- Born: 17 January 1982 (age 44) Belfast, Northern Ireland
- Education: Durham University
- Occupations: Radio DJ; TV presenter; Author;
- Spouse: Mona Wee (m.2022)
- Children: 3
- Website: shanwee.com

= Shan Wee =

Northern Irish radio presenter

Shan Wee (born 17 January 1982) is a radio presenter and media personality from Northern Ireland who presents the lunchtime show on One FM 91.3 in Singapore. He was previously a presenter on Singapore radio stations 987FM and Kiss92FM.

== Biography ==
Wee was born in Belfast and grew up in Bushmills. He is half Irish and half Chinese. After completing a degree at Durham University in England, he moved to Singapore and first entered the radio industry as a presenter on 987FM. He married Indonesian businesswoman Artika Sulaiman in 2011 and left Singapore in 2012 to run an events company in Bali. However the couple returned to Singapore in 2013 and Shan joined Hot FM 91.3 (which was renamed One FM 91.3 in 2015), where he co-presented shows with Cheryl Miles. In 2017, Wee moved to Kiss 92FM. He is also Music Director for the station.

In addition to working in radio, Wee has also made various television appearances. In 2005, he was a contestant on the Channel 5 reality TV dating show An Eye for a Guy II, in which contestants vied for the affections of MTV Asia veejay Denise Keller. He has also been a presenter on various TV shows, including SinghaFootball Crazy on Fox Sports Asia and the entertainment news programme Rated E.

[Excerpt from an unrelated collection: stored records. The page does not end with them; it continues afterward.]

import Summits.BirchSwinnertonDyer.BirchSwinnertonDyer.Theorems.BiquadraticEisensteinDescentHeegnerTwistCouplingInSupplyQuarticCell
import Summits.BirchSwinnertonDyer.BirchSwinnertonDyer.Theorems.BiquadraticEisensteinDescentHeegnerTwistCouplingInSupplyCornersThreeFacts
import Summits.BirchSwinnertonDyer.BirchSwinnertonDyer.Theorems.BiquadraticEisensteinDescentHeegnerTwistCouplingInSupplyQuarticTwistCorner
import Summits.BirchSwinnertonDyer.BirchSwinnertonDyer.Theorems.InertBadSignedBranchesInertBadAtThreeOffIstarZeroNoQuadraticTwin
import Literature.NumberTheory.EllipticCurves.QuarticTwistEntireLFunction
import Literature.NumberTheory.EllipticCurves.ComplexMultiplicationHasCMProofs
import Literature.NumberTheory.EllipticCurves.ComplexMultiplicationMaximalOrderProofs
import Literature.NumberTheory.EllipticCurves.ComplexMultiplicationLFunctionTableProofs
import Literature.NumberTheory.EllipticCurves.BSDSelmerCMPConverse
import Literature.NumberTheory.EllipticCurves.AnalyticRankOrderProofs
import Literature.NumberTheory.EllipticCurves.NonEisensteinPrimeOfSurjective
import Literature.NumberTheory.EllipticCurves.CongruentNumberCurveSupersingular
import Literature.NumberTheory.EllipticCurves.LFunctionPrimeCoeff
import Literature.NumberTheory.EllipticCurves.QuadraticTwist
import HarnessLib

set_option linter.dupNamespace false -- `Summit.BirchSwinnertonDyer.BirchSwinnertonDyer.Theorems.…` (summit = sub)
set_option autoImplicit false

Wee and his wife divorced in 2018 and share custody of their two sons, Ciaran and Ruan. In 2017 Wee published a book on parenting entitled 99 Rules For New Dads. He also began writing regular articles on parenting for The Straits Times in 2017. In 2022, he married marketing executive Mona Gill, and is stepfather to their daughter Arya.